# Pure Bred or Mix?



## C&B's Grizzly (Nov 20, 2007)

I was searching craigslist and saw this ad:

http://kansascity.craigslist.org/pet/741883524.html

Can you tell if this is a purebred or mix? I'm calling about him tomorrow. I hope that he hasn't been put down already. Would a shelter really nueter/shots/everything and then put him down so suddenly?


----------



## Heidi36oh (Feb 27, 2007)

He looks all Golden to me.


----------



## Debles (Sep 6, 2007)

I don't know..definitely some or most golden. I think he looks like a mix but with what.. I can't tell. He sure looks sweet though. I'd hate to see him put down.


----------



## C&B's Grizzly (Nov 20, 2007)

It makes me sad because he looks like Grizzly's twin! 

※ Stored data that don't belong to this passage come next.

import Summits.HodgeConjecture.HodgeConjecture.Theorems.Ring2HypothesesDescentKunnethComponentsAbelian
import HarnessLib

/-!
# Ring 2 hypotheses, descent face — THE KÜNNETH COMPONENTS OF THE DIAGONAL OF A COMPLEX ABELIAN VARIETY ARE RATIONAL ALGEBRAIC
# CLASSES; hence Deligne's Example 2.1 (b) («the `πⁱ` are absolute Hodge cycles») FOR ABELIAN VARIETIES follows from his
# Example 2.1 (a) (cycle classes are absolute Hodge) alone

research route conditional on HC_CM; not a corollary; Q11.4-sentence-2 already refuted in dim ≥ 3.
Cell `pub-hodge-ring2` (Hodge ladder STAGE 3), seat `ring2-b05` (binder row b05 `Ring2.Hypotheses.MotivatedImpliesAlgebraicAV`),
gen 46, fifth file (sequel of `Ring2HypothesesDescentKunnethComponentsAbelian`). `HC_CM` (`Theses.RankFourFaces.CMAbelianHodge`) does
not occur in this file; nothing here proves a case of the Hodge conjecture; no binder of the cell is discharged.

The first gen-46 file proved `C(A)` in class form with COMPLEX Vandermonde coefficients (part XXII-f's
`ϖ_k = Σ_n c_{k,n} [Γ_{[n]}]`, `c ∈ ℂ`), leaving the RATIONALITY of the Künneth components unclaimed. The Vandermonde system
`Σ_n c_n nᵃ = δ_{ak}` has rational nodes, so it is solvable over `ℚ`; the graph classes `[Γ_{[n]}]` are rational (Gysin images of `1`
for the complex orientations); so `ϖ_k` is a RATIONAL class, and by the faithfulness of the total action every member of every
Künneth decomposition of `cl(Δ_A)` equals some `ϖ_k`. Consequently the hypothesis set of Deligne's Ex. 2.1 (b)
(`deligne1982_kunnethComponents_absoluteHodge`: all Künneth components of the diagonal are absolute Hodge) is, FOR ABELIAN VARIETIES,
a consequence of Ex. 2.1 (a) (`deligne1982_cycleClass_absoluteHodge`: rational algebraic classes are absolute Hodge).

* §1 `exists_vandermonde_solution_rat` (the interpolation over `ℚ`), `exists_rational_kunnethProjector_abelianVariety` (XXII-f's
  projector with rational coefficients: rational, algebraic, action `δ_{ak}`).
* §2 **`isRationalClass_kunnethComponent_diagonal`** (every member of every Künneth decomposition of `cl(Δ_A)` is a rational class),
  **`isAbsoluteHodgeClass_kunnethComponent_diagonal_of_cycleClass`** and
  **`deligne1982_kunnethComponents_absoluteHodge_abelianVariety`** — Ex. 2.1 (b) for complex abelian varieties from Ex. 2.1 (a).

HONEST COLUMN. No definition, no named fact, no sorry; Ex. 2.1 (a) is a displayed HYPOTHESIS (the tree's named fact, not
discharged); Ex. 2.1 (b) is NOT discharged in general (non-abelian `X`). Count once theirs: `exists_kunnethProjector_abelianVariety`,
`corrAction_graph_nsmul` (ab-andre-2 XXII-f). References: Kleiman1968AlgebraicCycles (§2, App. 2A); Deligne1982HodgeCycles (§2 Ex. 2.1 (a),
(b) p. 15); MumfordAV1970 (§19); VoisinHodgeI2002 (§7.3.2, §11.1.2).
-/

noncomputable section

-- every declaration of this problem lives in `Summit.HodgeConjecture.HodgeConjecture.…` (summit = sub-problem)
set_option linter.dupNamespace false

open CategoryTheory AlgebraicGeometry MonoidalCategory CartesianMonoidalCategory
open Literature.AlgebraicTopology.SingularHomology
open Literature.AlgebraicGeometry Literature.AlgebraicGeometry.Motives Literature.AlgebraicGeometry.HodgeTheory
open Summit.HodgeConjecture.HodgeConjecture.Ring2.AbelianAll (corrAction_graph_nsmul)

namespace Summit.HodgeConjecture.HodgeConjecture.Theorems

/-! ## §1 The rational Künneth projectors -/

/-- **Interpolation of `δ_{·k}` on the nodes `0, …, N` by powers, over `ℚ`**: there are `c₀, …, c_N ∈ ℚ` with
`Σ_{n ≤ N} c_n nᵃ = δ_{ak}` for all `a ≤ N` (the Vandermonde matrix of the distinct rational nodes `0, …, N` is invertible; part XXII-f's
`exists_vandermonde_solution` over `ℂ`, verbatim over `ℚ`). [folklore] -/
theorem exists_vandermonde_solution_rat (N k : ℕ) :
    ∃ c : Fin (N + 1) → ℚ, ∀ a : ℕ, a ≤ N →
      ∑ i : Fin (N + 1), c i * ((i : ℕ) : ℚ) ^ a = if a = k then 1 else 0 := by
  classical
  by_cases hk : k ≤ N
  · set v : Fin (N + 1) → ℚ := fun i ↦ ((i : ℕ) : ℚ) with hv
    set V : Matrix (Fin (N + 1)) (Fin (N + 1)) ℚ := (Matrix.vandermonde v).transpose with hV
    have hdet : IsUnit V.det := by
      rw [hV, Matrix.det_transpose, isUnit_iff_ne_zero, Matrix.det_vandermonde_ne_zero_iff]
      intro i j hij
      have h' : ((i : ℕ) : ℚ) = ((j : ℕ) : ℚ) := hij
      exact Fin.ext (Nat.cast_injective h')
    set e : Fin (N + 1) → ℚ := Pi.single (⟨k, by omega⟩ : Fin (N + 1)) 1 with he
    refine ⟨V⁻¹.mulVec e, fun a ha ↦ ?_⟩
    have hsol : V.mulVec (V⁻¹.mulVec e) = e := by
      rw [Matrix.mulVec_mulVec, Matrix.mul_nonsing_inv _ hdet, Matrix.one_mulVec]
    have hrow := congrFun hsol ⟨a, by omega⟩
    rw [Matrix.mulVec, dotProduct] at hrow
    calc ∑ i : Fin (N + 1), V⁻¹.mulVec e i * ((i : ℕ) : ℚ) ^ a
        = ∑ i : Fin (N + 1), V ⟨a, by omega⟩ i * V⁻¹.mulVec e i := by
          refine Finset.sum_congr rfl fun i _ ↦ ?_
          rw [hV, Matrix.transpose_apply, Matrix.vandermonde_apply, mul_comm]
      _ = e ⟨a, by omega⟩ := hrow
      _ = if a = k then 1 else 0 := by
          rw [he, Pi.single_apply]
          simp only [Fin.mk.injEq]
  · refine ⟨0, fun a ha ↦ ?_⟩
    have hak : a ≠ k := by omega
    simp [hak]

/-- **Part XXII-f's Künneth projector with RATIONAL coefficients**: for a complex abelian variety `A` of dimension `g` and every `k`
there is a class `ϖ ∈ H^{2g}((A ⊗ A)(ℂ); ℂ)` which is a RATIONAL class, an algebraic class, and acts on `Hᵃ(A(ℂ); ℂ)` as `δ_{ak} · 1`
for every `a ≤ 2g` — `ϖ = Σ_{n ≤ 2g} c_n [Γ_{[n]}]` with `c ∈ ℚ^{2g+1}` the rational Vandermonde solution, `[Γ_{[n]}]` the (rational,
algebraic) graph classes of multiplication by `n`, acting as `nᵃ` (`corrAction_graph_nsmul`). [cite: Kleiman1968AlgebraicCycles, §2 and Appendix 2A]
[cite: MumfordAV1970, §19] [cite: VoisinHodgeI2002, §7.3.2] -/
theorem exists_rational_kunnethProjector_abelianVariety (A : AbelianVariety ℂ) (k : ℕ) :
    ∃ ϖ : complexBetti (A.X ⊗ A.X) (2 * A.dim), IsRationalClass ϖ ∧ ϖ ∈ algebraicClasses (A.X ⊗ A.X) A.dim ∧
      ∀ a : ℕ, a ≤ 2 * A.dim →
        corrAction complexOrientationFamily (AbelianVariety.isSmoothProjective_holds (A := A))
          (AbelianVariety.isSmoothProjective_holds (A := A)) (rfl : a + 2 * A.dim = a + 2 * A.dim) ϖ =
        (if a = k then (1 : ℂ) else 0) • LinearMap.id := by
  classical
  have hA : IsSmoothProjective A.dim A.X := AbelianVariety.isSmoothProjective_holds (A := A)
  obtain ⟨c, hc⟩ := exists_vandermonde_solution_rat (2 * A.dim) k
  -- the graph classes of `[n]`, `n = 0, …, 2g`
  set Γ : Fin (2 * A.dim + 1) → complexBetti (A.X ⊗ A.X) (2 * A.dim) := fun i ↦
    complexGysin complexOrientationFamily hA (hA.tensor_holds hA) (lift (𝟙 A.X) ((i : ℕ) • 𝟙 A).hom.hom.hom)
      (show 0 + 2 * (A.dim + A.dim) = 2 * A.dim + 2 * A.dim by omega) (singularCohomology.one ℂ (ComplexPoints A.X))
    with hΓ
  refine ⟨∑ i, ((c i : ℚ) : ℂ) • Γ i, ?_, Submodule.sum_mem _ fun i _ ↦ Submodule.smul_mem _ _ ?_, fun a ha ↦ ?_⟩
  · -- rationality: a `ℚ`-combination of Gysin images of `1`
    have hΓr : ∀ i, IsRationalClass (Γ i) := fun i ↦
      isRationalClass_complexGysin_complexOrientationFamily hA (hA.tensor_holds hA) _ _ (isRationalClass_one _)
    have hs : ∀ s : Finset (Fin (2 * A.dim + 1)), IsRationalClass (∑ i ∈ s, ((c i : ℚ) : ℂ) • Γ i) := by
      intro s
      induction s using Finset.induction_on with
      | empty => simpa using (IsRationalClass.zero : IsRationalClass (0 : complexBetti (A.X ⊗ A.X) (2 * A.dim)))
      | insert i s hi ih =>
        rw [Finset.sum_insert hi]
        exact ((hΓr i).smul (c i)).add ih
    exact hs Finset.univ
  · exact complexGysin_graph_one_mem_algebraicClasses complexOrientationFamily hasPoincareDuality_complexOrientationFamily hA
      (hA.tensor_holds hA) _
  · rw [map_sum]
    simp only [map_smul, hΓ]
    rw [show (∑ i : Fin (2 * A.dim + 1), ((c i : ℚ) : ℂ) • corrAction complexOrientationFamily hA hA
          (rfl : a + 2 * A.dim = a + 2 * A.dim)
        (complexGysin complexOrientationFamily hA (hA.tensor_holds hA) (lift (𝟙 A.X) ((i : ℕ) • 𝟙 A).hom.hom.hom)
          (show 0 + 2 * (A.dim + A.dim) = 2 * A.dim + 2 * A.dim by omega) (singularCohomology.one ℂ (ComplexPoints A.X)))) =
        ∑ i : Fin (2 * A.dim + 1), (((c i : ℚ) : ℂ) * ((i : ℕ) : ℂ) ^ a) •
          (LinearMap.id : complexBetti A.X a →ₗ[ℂ] complexBetti A.X a)
      from Finset.sum_congr rfl fun i _ ↦ by rw [corrAction_graph_nsmul A i a ha, smul_smul]]
    rw [← Finset.sum_smul]
    congr 1
    have h := hc a ha
    split_ifs at h ⊢ <;> exact_mod_cast h

/-! ## §2 Rationality of the Künneth components; Deligne's Ex. 2.1 (b) for abelian varieties from Ex. 2.1 (a) -/

/-- **Every member of every Künneth decomposition `cl(Δ_A) = Σᵢ πⁱ` of the diagonal of a complex abelian variety is a RATIONAL class**:
`πⁱ` and the rational projector `ϖ_{2g-i}` of §1 have the same action on every `Hᵃ(A(ℂ); ℂ)` (first gen-46 file,
`corrAction_kunnethComponent_diagonal`), so they are equal (gen 37's `eq_zero_of_forall_corrAction_eq_zero`).
[cite: Kleiman1968AlgebraicCycles, §1.3 and §2] [cite: Deligne1982HodgeCycles, §2 Example 2.1 (b) (p. 15)] -/
theorem isRationalClass_kunnethComponent_diagonal (A : AbelianVariety ℂ)
    {π : Fin (2 * A.dim + 1) → complexBetti (A.X ⊗ A.X) (2 * A.dim)}
    (hπ : ∀ i : Fin (2 * A.dim + 1),
      π i ∈ kunnethPiece A.X A.X (show (2 * A.dim - (i : ℕ)) + i = 2 * A.dim by omega))
    (hΔ : ∑ i, π i = diagonalClass (AbelianVariety.isSmoothProjective_holds (A := A))) (i : Fin (2 * A.dim + 1)) :
    IsRationalClass (π i) := by
  have hA : IsSmoothProjective A.dim A.X := AbelianVariety.isSmoothProjective_holds (A := A)
  obtain ⟨ϖ, hϖr, -, hact⟩ := exists_rational_kunnethProjector_abelianVariety A (2 * A.dim - (i : ℕ))
  suffices h : π i - ϖ = 0 by
    rw [sub_eq_zero] at h
    rwa [h]
  refine eq_zero_of_forall_corrAction_eq_zero complexOrientationFamily hA fun a ha ↦ ?_
  rw [map_sub, corrAction_kunnethComponent_diagonal hA hπ hΔ i a, hact a ha]
  split_ifs <;> simp

/-- **A Künneth component of `cl(Δ_A)` is an absolute Hodge class, granted Deligne's Ex. 2.1 (a)** (`deligne1982_cycleClass_absoluteHodge`:
rational algebraic classes are absolute Hodge): it is rational (§2) and algebraic (first gen-46 file). The fact (a) is a HYPOTHESIS.
[cite: Deligne1982HodgeCycles, §2 Example 2.1 (a), (b) (p. 15)] -/
theorem isAbsoluteHodgeClass_kunnethComponent_diagonal_of_cycleClass (hZ : deligne1982_cycleClass_absoluteHodge)
    (A : AbelianVariety ℂ) {π : Fin (2 * A.dim + 1) → complexBetti (A.X ⊗ A.X) (2 * A.dim)}
    (hπ : ∀ i : Fin (2 * A.dim + 1),
      π i ∈ kunnethPiece A.X A.X (show (2 * A.dim - (i : ℕ)) + i = 2 * A.dim by omega))
    (hΔ : ∑ i, π i = diagonalClass (AbelianVariety.isSmoothProjective_holds (A := A))) (i : Fin (2 * A.dim + 1)) :
    IsAbsoluteHodgeClass (A.dim + A.dim) (A.X ⊗ A.X) A.dim (π i) :=
  hZ ((AbelianVariety.isSmoothProjective_holds (A := A)).tensor_holds (AbelianVariety.isSmoothProjective_holds (A := A))) A.dim
    (π i) (isRationalClass_kunnethComponent_diagonal A hπ hΔ i) (kunnethComponent_diagonal_mem_algebraicClasses A hπ hΔ i)

/-- **DELIGNE 1982, EXAMPLE 2.1 (b) FOR COMPLEX ABELIAN VARIETIES, FROM EXAMPLE 2.1 (a)**: the named fact
`deligne1982_kunnethComponents_absoluteHodge` («the Künneth components `πⁱ` of `cl(Δ)` are absolute Hodge cycles»), restricted to
`X = A` a complex abelian variety, follows from `deligne1982_cycleClass_absoluteHodge` alone — for EVERY Künneth decomposition of
`cl(Δ_A)`. Neither fact is discharged here; (a) is displayed as a hypothesis. [cite: Deligne1982HodgeCycles, §2 Example 2.1 (a), (b) (p. 15)]
[cite: Kleiman1968AlgebraicCycles, §2 and Appendix 2A] -/
theorem deligne1982_kunnethComponents_absoluteHodge_abelianVariety (hZ : deligne1982_cycleClass_absoluteHodge)
    (A : AbelianVariety ℂ) (π : Fin (2 * A.dim + 1) → complexBetti (A.X ⊗ A.X) (2 * A.dim))
    (hπ : ∀ i : Fin (2 * A.dim + 1),
      π i ∈ kunnethPiece A.X A.X (show (2 * A.dim - (i : ℕ)) + i = 2 * A.dim by omega))
    (hΔ : ∑ i, π i = diagonalClass (AbelianVariety.isSmoothProjective_holds (A := A))) (i : Fin (2 * A.dim + 1)) :
    IsAbsoluteHodgeClass (A.dim + A.dim) (A.X ⊗ A.X) A.dim (π i) :=
  isAbsoluteHodgeClass_kunnethComponent_diagonal_of_cycleClass hZ A hπ hΔ i

end Summit.HodgeConjecture.HodgeConjecture.Theorems

end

I need to rescue him. I already spoke with DH... he said I could rescue him BUT we can't keep him... I want to save this poor baby's life so badly!


----------



## cpsimone (Jan 4, 2008)

I agree he looks Golden to me too...I don't know why a shelter would put him down so fast...I hope you're able to get to him in time. Heartbreaking...


----------



## C&B's Grizzly (Nov 20, 2007)

I'll keep you guys updated. The shelter opens at 7am tomorrow and I want to see if this is even true since it was on craigslist. Seems a little sketchy to me. 

Does anyone have any close contacts for rescues in the KC area?


----------



## Aprilpa (Mar 24, 2008)

I say mix. He looks like he is mostly Golden, but there is something else there too. Either way, he is a nice looking dog, hopefully you can find something out on him.


----------



## PJD001 (Jul 28, 2006)

I would say mixed. Not sure what with, his ears look a little short for a pure golden i thought. Could be the camera angle too.


----------



## Jackson'sMom (Oct 13, 2007)

Please let us know if you were able to rescue this poor boy.


----------



## GoldenJoyx'stwo (Feb 25, 2007)

I wonder if a rescue would let you foster him for them?


----------



## Faith's mommy (Feb 26, 2007)

Kimm said:


> I wonder if a rescue would let you foster him for them?


 
i was thinking the same thing. i would try to be the foster home for him for a rescue so that any potential adopters have to go through their vetting process.


----------



## C&B's Grizzly (Nov 20, 2007)

Well I called the shelter yesterday.... this little guy decided to perform a kennel break... he chewed through his outside kennel so he has escaped again. People are on the lookout for this little jailbird.


----------



## Karen519 (Aug 21, 2006)

*C&B Grizzly*

C&B Grizzly:

Did you leave your phone nubmer with the shelter so they can all you if he is found or comes back. I would keep checking with the shelter too-they might not call you!!!


----------



## Karen519 (Aug 21, 2006)

*C&b*

C&B:

If you will foster him maybe Dirk's FUnd Rescue would take him.

Did you try asking them?
[email protected]


----------



## heartofgold (Oct 27, 2007)

I would say he's golden mixed with CUTE! I hope they find him soon and he finds a family with a really secure fence. Good luck with the foster idea. I think he's too smart for his own good! Hope they will let you take him!


----------